──────── MATERIAL FOR THE TASK ────────

/-
Copyright: the b2b-balaban T⁴-continuum CRUX team, row NE7b leaf lineage `t4-ne7b-formalise-leaf-05` (gen 152). Project licence.
-/
import Literature.MathematicalPhysics.QuantumFieldTheory.Balaban1983to89.B4Ineq115Torus
import Literature.MathematicalPhysics.QuantumFieldTheory.Balaban1983to89.QGQInverse
import Mathlib.Analysis.CStarAlgebra.Matrix
import Mathlib.Analysis.InnerProductSpace.Calculus
import Mathlib.Analysis.Calculus.ContDiff.Operations
import Mathlib.Analysis.Convex.Strong

/-!
# THE FIBRE FLOOR `λ` BY VALUE FOR THE SCALAR PROTOTYPE: the Gaussian fluctuation form `½⟨Z, (aL⁻²Q^*Q + Δ^{(j)})Z⟩` of
# Bałaban's scalar torus tower is `γ₀`-coercive with `γ₀ = gamma115u L a` — [B4] (1.15) ON THE TORUS, a THEOREM of the tree
# (`…Balaban1983to89.B4Ineq115Torus.ineq115`) — at EVERY level `j ≥ 1`, EVERY volume, EVERY cutoff, EVERY `m² ≥ 0`; read in the
# road's three currencies (matrix ∕ operator ∕ Hessian) on the fluctuation field's own index set and, by re-indexing, in the
# `Fin N` currency of `…CoerciveFluctuationFloor` (row NE7b, node U5c; residual (R2′) family (2), letter (ℓ1); kernel lemmas)

Cell `pub-balaban`, sub-cell `t4`, spine estimate NE7b (`T4WeightBudget.RelWeightBound`; the cell's OWN estimate — NOT PRINTED in
[Bałaban 1983–89], NOT PROVED).  Crux-route work under `Spine/NE7b/`; NOTHING of Bałaban's is asserted: the one analytic input,
(1.15) on the torus for the concrete scalar tower, is a THEOREM of the Literature module `…B4Ineq115Torus`, consumed BY NAME;
no `def`; zero `sorry`; no `T4Continuum/Support` leaf (FREEZE (0)).
Imports: `…B4Ineq115Torus` (`Carg P a msq j = aL⁻²Q^*_jQ_j + Δ^{(j)}` on `Site P j`, `ineq115`), `…QGQInverse` (`Coercive`), Mathlib.

WHY.  The road's one-step displays (`…FibreWindowHessianBounds` §9, `…CoerciveFluctuationFloor` §3–§4, `…FluctuationStepModulus`)
ask a FIBRE FLOOR: `σ‖v‖² ≤ ⟪v, Av⟫` for the operator `A` of the fibre's quadratic part (OWNER memo `A1C-LCS-RESIDUAL-g109` §2 (ℓ1):
«λ by value remains closed in the RT chart only»; refuter R-AHL-g83-1 (b): «the floor of record is `γ₀` on the MAIN action's Gaussian
fluctuation form»).  For the SCALAR PROTOTYPE that form is `exp(−½⟨Z, C^{(j)−1}Z⟩)`, `C^{(j)−1} = Carg` (`B5Display136Torus.Crs_eq`),
and the tree PROVES (1.15) for it on the torus with a LEVEL-FREE constant: `gamma115u L a · ‖ψ‖² ≤ ⟨ψ, Carg ψ⟩ ≤ (aL⁻² + a)‖ψ‖²`
(`B4Ineq115Torus.ineq115`).  THIS FILE plugs it in — the (ℓ1) analogue of `…InducedMeanScalarTower` ((R1″) by value, same tower).

WHAT IS PROVED ([folklore] dictionary + the tree's (1.15) by name):
* §1 (any finite index `ι`) `dotProduct_self_eq_norm_sq`, `inner_toEuclideanCLM_symm`, **`coercive_iff_inner`**
  (`QGQInverse.Coercive M γ ↔ ∀ v, γ‖v‖² ≤ ⟪v, M̂ v⟫`, `M̂ = Matrix.toEuclideanCLM M` on `EuclideanSpace ℝ ι`), `inner_le_of_form_le`,
  `coercive_smul_of_nonneg` (`t ≥ 0`: `Coercive (t • M) (tγ)` — the `½` of `½⟨Z, C⁻¹Z⟩`) — `…CoerciveFluctuationFloor` §1 is the
  `ι = Fin N` instance.
* §2 (any real inner product space `E`) **`iteratedFDeriv_two_quadratic`** (`D²(z ↦ ⟪z, Az⟫)(x)[v, w] = ⟪v, Aw⟫ + ⟪Av, w⟫`, `= 2⟪v, Aw⟫`
  for `A` symmetric), `hessian_quadratic_lower ∕ _upper` (`2σ‖v‖² ≤ D² ≤ 2Γ‖v‖²` everywhere), **`hessianOn_quadratic_add_lower`**
  (`P` `C²` at the points of a window `K` with `−h‖v‖² ≤ D²P` on `K` ⊢ `(2σ − h)‖v‖² ≤ D²(⟪·, A·⟫ + P)` on `K`) —
  `…CoerciveFluctuationFloor` §2–§3 are the `E = ℝᴺ` instances; `quadratic_chord_identity`, **`strongConvexOn_quadratic`**
  (`σ‖v‖² ≤ ⟪v, Av⟫` ⊢ `StrongConvexOn univ (2σ) ⟪·, A·⟫` — Mathlib's modulus currency, the input of (26) §5 ∕ (27) ∕ (30)).
* §3 (re-indexing) `dotProduct_comp_equiv`, **`coercive_reindex_iff`** (`Coercive (reindex e e M) γ ↔ Coercive M γ`), `form_le_reindex`,
  `isSymm_reindex` — the matrix letters transport along `e : ι ≃ κ`, so a by-value matrix on print's index set feeds the road's
  `Fin N`-indexed consumers (`…CoerciveFluctuationFloor` §3–§5, `…FibreWindowHessianBounds` §9).
* §4 BY VALUE for the scalar tower (`P : Params`, `0 < a`, `0 ≤ m²`, `1 ≤ j`): **`coercive_Carg`** (`Coercive (Carg P a m² j) (gamma115u L a)`;
  the ceiling `aL⁻² + a` is the tree's `ineq115_upper` itself), `coercive_half_Carg` (`½Carg`, floor `γ₀∕2`); operator currency on `EuclideanSpace ℝ (Site P j)`:
  **`inner_Carg_lower ∕ _upper ∕ _symm`** — the road's `(hσ, hΓ, hA)`; Hessian currency: **`hessian_Carg_lower ∕ _upper`**
  (`2γ₀‖v‖² ≤ D²⟪·, Ĉ·⟫ ≤ 2(aL⁻² + a)‖v‖²`), **`hessianOn_half_Carg_add_lower`**
  (`(γ₀ − h)‖v‖²` ON a window under a Hessian-small perturbation); secant currency **`strongConvexOn_half_Carg`** (`½Ĉ` is
  `gamma115u L a`-strongly convex: the FIBRE floor in secant currency — first-order fibre letters via (26) §5 ∕ leaf-03's
  `…StrongConvexFirstOrderWithin`; NOT the RG kernel `(aL⁻²∕2)‖ψ − Qφ‖²` of (30), whose modulus `aL⁻²` is read off (0.1)); `Fin N` currency: `coercive_Carg_reindex`, `form_le_Carg_reindex`,
  `isSymm_Carg_reindex`; print's quantifier order **`fibreFloor_scalarTower_uniform`** (for every odd `L > 1` and `a > 0` THERE IS
  `γ₀ > 0` — `gamma115u L a` — serving every dimension, volume, cutoff, mass `≥ 0` and level `≥ 1`).
* §5 toy (kernel `example`s at a concrete `Params`): the hypotheses are jointly inhabited.

NOT HERE (honest): the GAUGE-covariant forms `C*Δ_k(U)C` of [B13]–[B16] (their `γ₀∕g_k²` floor is [B15] (2.8) ∕ [B9] Sect. E —
G-B9-09 «asserted», G-an2-4; the (A1c) READING); polymer ∕ boundary parts (R-AHL-g83-1 (c)); which window ∕ chart ((A3), NC-NE7b-α
UNRULED); the END display across the fluctuation integral (= §4 + `…CoerciveFluctuationFloor` §4 + `…FibreWindowHessianBounds` §9).
BY-NAME EFFECT ON THE WALL: NONE (a prototype supplier: (ℓ1) by value for the scalar tower, not for the row's gauge-field instance).
NE7b NOT PRINTED ∕ NOT PROVED; spine PROVED 0∕9; rung (B)+1 on ONE finite T⁴ — NOT infinite volume, NOT the mass gap, NOT Clay.
HONEST DEPENDENCY: continuum YM on T⁴ ⇐ BetaPertH ∧ nine spine estimates (0/9 proved); BetaPertH ⇐ (D1) ∧ (D4) ∧ CAP+tail.
-/

set_option autoImplicit false
noncomputable section
open Matrix Set
open scoped RealInnerProductSpace
open Literature.MathematicalPhysics.QuantumFieldTheory.Balaban1983to89 (QGQInverse.Coercive)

────────

Reproduce each line of the data containing the word "Site".

Imports: `…B4Ineq115Torus` (`Carg P a msq j = aL⁻²Q^*_jQ_j + Δ^{(j)}` on `Site P j`, `ineq115`), `…QGQInverse` (`Coercive`), Mathlib.
  the ceiling `aL⁻² + a` is the tree's `ineq115_upper` itself), `coercive_half_Carg` (`½Carg`, floor `γ₀∕2`); operator currency on `EuclideanSpace ℝ (Site P j)`:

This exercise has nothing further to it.